In response to CAIR’s criticism, Fox News has apologized, even saying the coverage of the no-go zones was offensive. It is as if the forces of the global Jihad have acquired a veto over what appears on the air on the channel.

While CAIR’s pressure was certainly a factor in the capitulation to the Muslim Brotherhood lobby, another factor could well have been the influence of the Saudi billionaire, Alwaleed bin Talal, who controls an influential number of voting shares in the Fox News parent company. We noted that Alwaleed had prompted the Fox News Channel to dramatically alter its coverage of the Muslim riots in France after he admitted calling the channel to complain.

At that time, Fox News and other media outlets had noted that “Muslim riots” had erupted in the mostly Muslim suburbs of Paris and other French cities. These are some of the no-go zones.

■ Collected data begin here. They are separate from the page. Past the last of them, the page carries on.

import Summits.BirchSwinnertonDyer.BirchSwinnertonDyer.Theorems.ThetaPartnerAtTwoSignedKatoUpToAtTwoInvolFunctionalEquation
import Literature.NumberTheory.EllipticCurves.PAdicLFunctionMinusMultFunctionalEquationProofs
import Literature.Barriers.BirchSwinnertonDyer.PAdicFunctionalEquationIdealFormProofs
import Literature.NumberTheory.EllipticCurves.PAdicLFunctionIntegralityAtTwoSplitMultProofs
import Literature.NumberTheory.EllipticCurves.PAdicLFunctionIntegralityAtTwoNonsplitMultProofs
import HarnessLib

/-!
# Route ByReductionTypeAtTwo, crux `AdditivePotMultOverKAtTwo` (stmt-BirchSwinnertonDyer-22618; parent
# `AdditiveRankZeroAtTwo` 19098) — T20 (d) IN THE KERNEL, part 1: the functional equation of the ODD
# (`χ₋₄ ω^{i-1}`) branches of the `2`-adic `L`-function of a curve with MULTIPLICATIVE reduction at `2`, in
# `ℚ₂⟦T⟧` and in `Λ` (`(ι b) = (b)` for every integral multiple `b`), split and non-split

Cell `bsd-2adic` (run/shared/lean/pub/bsd-2adic/), seat `bsd-2adic-t42` GEN 21 (candidate AP3-R2 of the
pen's RC-368; audit-2 sheet `D-AUDIT-AP1AP3-…` 2026-08-29: flag «MTT86-§I.17-oddbranch-FE@2: READING»
is struck by this kernel port — no acquisition of MTT §I.17 needed). HONEST FRAMING (HUMAN RULINGS
D-0036 / D-0054): theorems only — no definition, no named fact, no instance, no `sorry`; route-independent
(no `Theses` import); types-the-object-of (one displayed binder of T20 becomes a theorem); closes none;
nothing booked; BSD is not proved by any of this. PARTITION: X5@2 additive, the `(−1)`-split-twist block
of C4″ 22618 × p = 2.

## What is proved

The Literature file `PAdicLFunctionMinusMultFunctionalEquationProofs` (this seat) proves, for a rational
newform `f` of level `N = pM`, `p ∤ M`, `a_p(f) = ±1`, and every SELF-DUAL tame exponent `τ ∣ 2i`, the
functional equation of Mazur–Tate–Teitelbaum 1986 §I.17 for the `ω^i`-branch of the ONE-term minus
measure (`ε(p) = 0`): `L⁻_p(f, a_p, ω^i, ι(T)) = w (1+T)^c L⁻_p(f, a_p, ω^i, T)`, `w = σ ω(−M)^i = ±1`
(`w_M f = −σ f`), `⟨M⟩ = γ^c`. At `p = 2` (`τ = 2`, `ω = χ₋₄`) EVERY `i` is self-dual. Here:

* §1 `exists_subst_padicLFunctionMinusBranchMult_two_eq_of_split` / `…_of_nonsplit` — for an elliptic
  `V/ℚ` split (resp. non-split) multiplicative at `2` and its newform `f ∈ S₂(Γ₀(N))` (ANY level; the
  tree gives `2 ∣ N`, `4 ∤ N`, `a₂(f) = ±1`): `∃ w = ±1, c ∈ ℤ₂` with
  `L⁻_2(f, ±1, ω^i, ι(T)) = w (1+T)^c L⁻_2(f, ±1, ω^i, T)` for every `ι = (1+T)⁻¹ − 1`.
* §2 ideal forms: `span_singleton_subst_padicLFunctionMinusBranchMult_two_eq_of_split` (`ℚ₂⟦T⟧`) and
  the Λ-descent to integral multiples `IwasawaAlgebra.span_singleton_subst_eq_of_eq_oddBranchMult_two_of_split`
  / `…_of_nonsplit` (`(b(T^ι)) = (b)` in `Λ = ℤ₂⟦T⟧` whenever `b^ℚ = C t · L⁻_2(f, ±1, ω^i, T)`;
  Burungale–Skinner descent `IwasawaAlgebra.span_singleton_subst_eq_of_iwasawaToPowerSeries_eq`).
* **T20 (d) discharged**: `map_invol_span_eq_of_eq_oddBranchMult_two_of_split` / `…_of_nonsplit` — in the
  EXACT currency of the addL2x doors (`AddKatoTwo.lengthAt_selmerDual_le_of_oddBranchInputs…`, p682028 /
  p682778 / p683557: binder `hLtι`): from `hsp`, `hf` and `hLt : Lt^ℚ = C t · padicLFunctionMinusBranchMult f 1 i`
  ALONE, `(Ideal.span {Lt}).map (IwasawaAlgebra.invol 2).toRingHom = Ideal.span {Lt}`. The re-glued door with
  `hLtι` REMOVED is the sequel `ByReductionTypeAtTwoAdditiveOddBranchFEDoor.lean`.

References: [MazurTateTeitelbaum1986Invent] §I.10 (10.1), §I.13, §I.17; [GreenbergLNM1716] §1 pp. 67–68
("`f(T^ι)/f(T) ∈ Λ^×`"); [Knapp1993] Thm. 9.27(b); [BurungaleSkinner2023] Prop. 2.2 (descent to `Λ`);
[Kato2004Asterisque] Thm. 12.4, 12.5 (3), §17.13; memo `run/shared/lean/pub/bsd-2adic/t42/DESIGN-T42-ADDENDUM-25.md`.
-/

set_option autoImplicit false
-- the summit's namespace `Summit.BirchSwinnertonDyer.BirchSwinnertonDyer` (Sub = Summit) trips `dupNamespace`
set_option linter.dupNamespace false

noncomputable section

open scoped Classical MatrixGroups ModularForm NumberField

open Field CongruenceSubgroup PowerSeries WeierstrassCurve IsDedekindDomain
  Literature.NumberTheory.EllipticCurves Literature.NumberTheory.EllipticCurves.ModularForms
  Literature.NumberTheory.EllipticCurves.Module Literature.Barriers.BirchSwinnertonDyer
  Summit.BirchSwinnertonDyer.BirchSwinnertonDyer.Theorems.SignedKatoOffTwo

namespace Summit.BirchSwinnertonDyer.BirchSwinnertonDyer.Theorems.MultOddBranchFE

/-! ## §1 The functional equation of the odd branches at a multiplicative `2` -/

section FE

variable {V : WeierstrassCurve ℚ} {N : ℕ} [NeZero N] {f : CuspForm (Gamma0 N) 2}

omit [NeZero N] in
/-- The level of the newform of a curve multiplicative at `2` is `N = 2M` with `M` odd (`2 ∣ N`, `4 ∤ N`:
tree theorems `IsNewformOf.dvd_level_of_split` / `…_of_nonsplit`, `not_four_dvd_level_of_split` /
`…_of_nonsplit`, from `a₂(f) = ±1` and `a₄ = a₂²`). [folklore] -/
theorem level_eq_two_mul_of_dvd_of_not_four_dvd (h2 : 2 ∣ N) (h4 : ¬ 4 ∣ N) :
    N = 2 * (N / 2) ∧ ¬ 2 ∣ N / 2 := by
  refine ⟨(Nat.mul_div_cancel' h2).symm, fun h ↦ h4 ?_⟩
  obtain ⟨k, hk⟩ := h
  have : N = 4 * k := by rw [← Nat.mul_div_cancel' h2, hk]; ring
  exact ⟨k, this⟩

/-- `τ = 2` at `p = 2`, so every tame exponent `i` is self-dual: `torsionOrder 2 ∣ 2 i`. [folklore] -/
theorem torsionOrder_two_dvd (i : ℕ) : torsionOrder 2 ∣ 2 * i := by
  rw [torsionOrder_eq, if_pos rfl]
  exact dvd_mul_right 2 i

/-- **FE of the odd branches at a SPLIT multiplicative `2`** (Mazur–Tate–Teitelbaum 1986, §I.17, via the
tree's `exists_subst_padicLFunctionMinusBranchMult_eq`): for an elliptic `V/ℚ` split multiplicative at
`2` and its newform `f ∈ S₂(Γ₀(N))` (any level), and every `i`, there are `w = ±1 ∈ ℤ` and `c ∈ ℤ₂` with
`L⁻_2(f, 1, ω^i, ι(T)) = w · (1+T)^c · L⁻_2(f, 1, ω^i, T)` for every `ι` with `(1+T)(1+ι) = 1`
(`a₂(f) = 1`, `N = 2M`, `M` odd, `w = −λ_M(f)·χ₋₄(−M)^i`, `⟨M⟩ = 5^c`).
[cite: MazurTateTeitelbaum1986Invent, §I.17] [cite: Knapp1993, Thm. 9.27(b)] -/
theorem exists_subst_padicLFunctionMinusBranchMult_two_eq_of_split
    (hsp : V.HasSplitMultiplicativeReductionAtPrime 2) (hf : IsNewformOf V f) (i : ℕ) :
    ∃ w : ℤ, w ^ 2 = 1 ∧ ∃ c : ℤ_[2], ∀ {ι : ℚ_[2]⟦X⟧}, (1 + X : ℚ_[2]⟦X⟧) * (ι + 1) = 1 →
      PowerSeries.subst ι (padicLFunctionMinusBranchMult f (1 : ℚ_[2]) i) =
        C ((w : ℤ) : ℚ_[2]) * PowerSeries.binomialSeries ℚ_[2] c *
          padicLFunctionMinusBranchMult f (1 : ℚ_[2]) i := by
  obtain ⟨hNM, hM⟩ := level_eq_two_mul_of_dvd_of_not_four_dvd (hf.dvd_level_of_split hsp)
    (not_four_dvd_level_of_split hsp hf)
  have hap : cuspCoeff f 2 = ((1 : ℤ) : ℂ) := by
    rw [Int.cast_one]; exact (hf.cuspCoeff_eq_one_and_sq_of_split hsp).1
  have h := exists_subst_padicLFunctionMinusBranchMult_eq (p := 2) hf.1 hf.coeffField_eq_bot hNM hM hap
    (by norm_num) (torsionOrder_two_dvd i)
  simpa only [Int.cast_one] using h

/-- **FE of the odd branches at a NON-SPLIT multiplicative `2`** (`a₂(f) = −1`, the signed one-term measure):
`∃ w = ±1, c ∈ ℤ₂`, `L⁻_2(f, −1, ω^i, ι(T)) = w · (1+T)^c · L⁻_2(f, −1, ω^i, T)`.
[cite: MazurTateTeitelbaum1986Invent, §I.17] [cite: Knapp1993, Thm. 9.27(b)] -/
theorem exists_subst_padicLFunctionMinusBranchMult_two_eq_of_nonsplit
    (hmult : V.HasMultiplicativeReductionAtPrime 2) (hns : ¬ V.HasSplitMultiplicativeReductionAtPrime 2)
    (hf : IsNewformOf V f) (i : ℕ) :
    ∃ w : ℤ, w ^ 2 = 1 ∧ ∃ c : ℤ_[2], ∀ {ι : ℚ_[2]⟦X⟧}, (1 + X : ℚ_[2]⟦X⟧) * (ι + 1) = 1 →
      PowerSeries.subst ι (padicLFunctionMinusBranchMult f (-1 : ℚ_[2]) i) =
        C ((w : ℤ) : ℚ_[2]) * PowerSeries.binomialSeries ℚ_[2] c *
          padicLFunctionMinusBranchMult f (-1 : ℚ_[2]) i := by
  obtain ⟨ha, h2⟩ := hf.cuspCoeff_eq_neg_one_and_dvd_of_nonsplit hmult hns
  obtain ⟨hNM, hM⟩ := level_eq_two_mul_of_dvd_of_not_four_dvd h2
    (not_four_dvd_level_of_nonsplit hf hmult hns)
  have hap : cuspCoeff f 2 = ((-1 : ℤ) : ℂ) := by rw [Int.cast_neg, Int.cast_one]; exact ha
  have h := exists_subst_padicLFunctionMinusBranchMult_eq (p := 2) hf.1 hf.coeffField_eq_bot hNM hM hap
    (by norm_num) (torsionOrder_two_dvd i)
  simpa only [Int.cast_neg, Int.cast_one] using h

end FE

/-! ## §2 Ideal forms: in `ℚ₂⟦T⟧`, and in `Λ = ℤ₂⟦T⟧` for integral multiples -/

section Ideal

variable {V : WeierstrassCurve ℚ} {N : ℕ} [NeZero N] {f : CuspForm (Gamma0 N) 2}

/-- **`(L⁻_2(T^ι)) = (L⁻_2)` in `ℚ₂⟦T⟧`** for the odd branches at a split multiplicative `2` (unit sign,
unit multiplier; `span_singleton_subst_eq_of_subst_eq`). [cite: GreenbergLNM1716, §1 (p. 68)]
[cite: MazurTateTeitelbaum1986Invent, §I.17] -/
theorem span_singleton_subst_padicLFunctionMinusBranchMult_two_eq_of_split
    (hsp : V.HasSplitMultiplicativeReductionAtPrime 2) (hf : IsNewformOf V f) (i : ℕ) :
    Ideal.span {(padicLFunctionMinusBranchMult f (1 : ℚ_[2]) i).subst (invOnePlusSubOne : ℚ_[2]⟦X⟧)} =
      Ideal.span {padicLFunctionMinusBranchMult f (1 : ℚ_[2]) i} := by
  obtain ⟨w, hw, c, hFE⟩ := exists_subst_padicLFunctionMinusBranchMult_two_eq_of_split hsp hf i
  have hw' : w = 1 ∨ w = -1 := mul_self_eq_one_iff.mp (by rw [← sq]; exact hw)
  have hwu : IsUnit ((w : ℤ) : ℚ_[2]) := by
    rcases hw' with rfl | rfl
    · rw [Int.cast_one]; exact isUnit_one
    · rw [Int.cast_neg, Int.cast_one]; exact isUnit_one.neg
  exact span_singleton_subst_eq_of_subst_eq hwu (isUnit_binomialSeries' ℚ_[2] c)
    (hFE one_add_X_mul_invOnePlusSubOne_add_one)

/-- **`(b(T^ι)) = (b)` in `Λ = ℤ₂⟦T⟧` for every integral multiple `b` of an odd branch at a SPLIT
multiplicative `2`** (`b^ℚ = C t · L⁻_2(f, 1, ω^i, T)`, e.g. `t = 2^m`): the functional equation descended
to `Λ` (`IwasawaAlgebra.span_singleton_subst_eq_of_iwasawaToPowerSeries_eq`, Burungale–Skinner 2023 Prop.
2.2 proof). [cite: MazurTateTeitelbaum1986Invent, §I.17] [cite: BurungaleSkinner2023, Prop. 2.2 (proof)]
[cite: GreenbergLNM1716, §1 (p. 68)] -/
theorem _root_.Literature.NumberTheory.EllipticCurves.IwasawaAlgebra.span_singleton_subst_eq_of_eq_oddBranchMult_two_of_split
    (hsp : V.HasSplitMultiplicativeReductionAtPrime 2) (hf : IsNewformOf V f) {i : ℕ}
    {b : IwasawaAlgebra 2} {t : ℚ_[2]}
    (hb : iwasawaToPowerSeries 2 b = C t * padicLFunctionMinusBranchMult f (1 : ℚ_[2]) i) :
    Ideal.span {b.subst (invOnePlusSubOne : ℤ_[2]⟦X⟧)} = Ideal.span {b} := by
  obtain ⟨w, hw, c, hFE⟩ := exists_subst_padicLFunctionMinusBranchMult_two_eq_of_split hsp hf i
  exact IwasawaAlgebra.span_singleton_subst_eq_of_iwasawaToPowerSeries_eq hw
    (hFE one_add_X_mul_invOnePlusSubOne_add_one) hb

/-- **`(b(T^ι)) = (b)` in `Λ = ℤ₂⟦T⟧` for every integral multiple `b` of an odd branch at a NON-SPLIT
multiplicative `2`** (`b^ℚ = C t · L⁻_2(f, −1, ω^i, T)`). [cite: MazurTateTeitelbaum1986Invent, §I.17]
[cite: BurungaleSkinner2023, Prop. 2.2 (proof)] -/
theorem _root_.Literature.NumberTheory.EllipticCurves.IwasawaAlgebra.span_singleton_subst_eq_of_eq_oddBranchMult_two_of_nonsplit
    (hmult : V.HasMultiplicativeReductionAtPrime 2) (hns : ¬ V.HasSplitMultiplicativeReductionAtPrime 2)
    (hf : IsNewformOf V f) {i : ℕ} {b : IwasawaAlgebra 2} {t : ℚ_[2]}
    (hb : iwasawaToPowerSeries 2 b = C t * padicLFunctionMinusBranchMult f (-1 : ℚ_[2]) i) :
    Ideal.span {b.subst (invOnePlusSubOne : ℤ_[2]⟦X⟧)} = Ideal.span {b} := by
  obtain ⟨w, hw, c, hFE⟩ := exists_subst_padicLFunctionMinusBranchMult_two_eq_of_nonsplit hmult hns hf i
  exact IwasawaAlgebra.span_singleton_subst_eq_of_iwasawaToPowerSeries_eq hw
    (hFE one_add_X_mul_invOnePlusSubOne_add_one) hb

/-- The same through the NAMED involution `IwasawaAlgebra.invol 2` and `Ideal.map` (the spelling of the
addL2x doors): **`ι((b)) = (b)`** for every integral multiple `b` of an odd branch at a split multiplicative
`2`. [cite: MazurTateTeitelbaum1986Invent, §I.17] [cite: GreenbergLNM1716, §1 (p. 68)] -/
theorem map_invol_span_eq_of_eq_oddBranchMult_two_of_split
    (hsp : V.HasSplitMultiplicativeReductionAtPrime 2) (hf : IsNewformOf V f) {i : ℕ}
    {b : IwasawaAlgebra 2} {t : ℚ_[2]}
    (hb : iwasawaToPowerSeries 2 b = C t * padicLFunctionMinusBranchMult f (1 : ℚ_[2]) i) :
    (Ideal.span {b}).map (IwasawaAlgebra.invol 2).toRingHom = Ideal.span {b} := by
  rw [Ideal.map_span, Set.image_singleton]
  change Ideal.span {IwasawaAlgebra.invol 2 b} = Ideal.span {b}
  rw [Invol.invol_eq_subst_invOnePlusSubOne]
  exact IwasawaAlgebra.span_singleton_subst_eq_of_eq_oddBranchMult_two_of_split hsp hf hb

/-- Non-split twin: **`ι((b)) = (b)`** for every integral multiple `b` of an odd branch
`L⁻_2(f, −1, ω^i, T)` at a non-split multiplicative `2`. [cite: MazurTateTeitelbaum1986Invent, §I.17] -/
theorem map_invol_span_eq_of_eq_oddBranchMult_two_of_nonsplit
    (hmult : V.HasMultiplicativeReductionAtPrime 2) (hns : ¬ V.HasSplitMultiplicativeReductionAtPrime 2)
    (hf : IsNewformOf V f) {i : ℕ} {b : IwasawaAlgebra 2} {t : ℚ_[2]}
    (hb : iwasawaToPowerSeries 2 b = C t * padicLFunctionMinusBranchMult f (-1 : ℚ_[2]) i) :
    (Ideal.span {b}).map (IwasawaAlgebra.invol 2).toRingHom = Ideal.span {b} := by
  rw [Ideal.map_span, Set.image_singleton]
  change Ideal.span {IwasawaAlgebra.invol 2 b} = Ideal.span {b}
  rw [Invol.invol_eq_subst_invOnePlusSubOne]
  exact IwasawaAlgebra.span_singleton_subst_eq_of_eq_oddBranchMult_two_of_nonsplit hmult hns hf hb

end Ideal

end Summit.BirchSwinnertonDyer.BirchSwinnertonDyer.Theorems.MultOddBranchFE

end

Acting offended, Alwaleed said he had called Rupert Murdoch to complain and that Fox News anchors changed the term “Muslim riots” to “civil riots.”

In the latest case, CAIR called on Fox News to stop using “Islamophobic commentators,” a smear term for critics of radical Islam, and focused on terrorism expert Steven Emerson’s description of Birmingham, England as “totally Muslim, where non-Muslims just simply don’t go in.” Emerson admitted he was wrong and had misquoted his sources.

Although Emerson exaggerated the problem, the fact is that Muslim groups and even gangs are known to be a problem in the city and a threat to some non-Muslims. In 2008, for example, two evangelists said they were threatened with arrest and warned by a police officer in Birmingham that they should not hand out Christian literature in a certain area of the city because they could get “beaten up” by mobs and charged with a hate crime.

At the time, a senior Church of England bishop, the Right Reverend Michael Nazir-Ali, had warned about “already separate communities” in Britain turning into no-go areas. During a 2009 visit to the United States, he was reported to have said that “Christians have been prevented from advertising church events in these parts of town and even police have been reluctant to enter these communities.”

So while Emerson made a mistake, his basic point about Muslim intimidation of outsiders remains valid.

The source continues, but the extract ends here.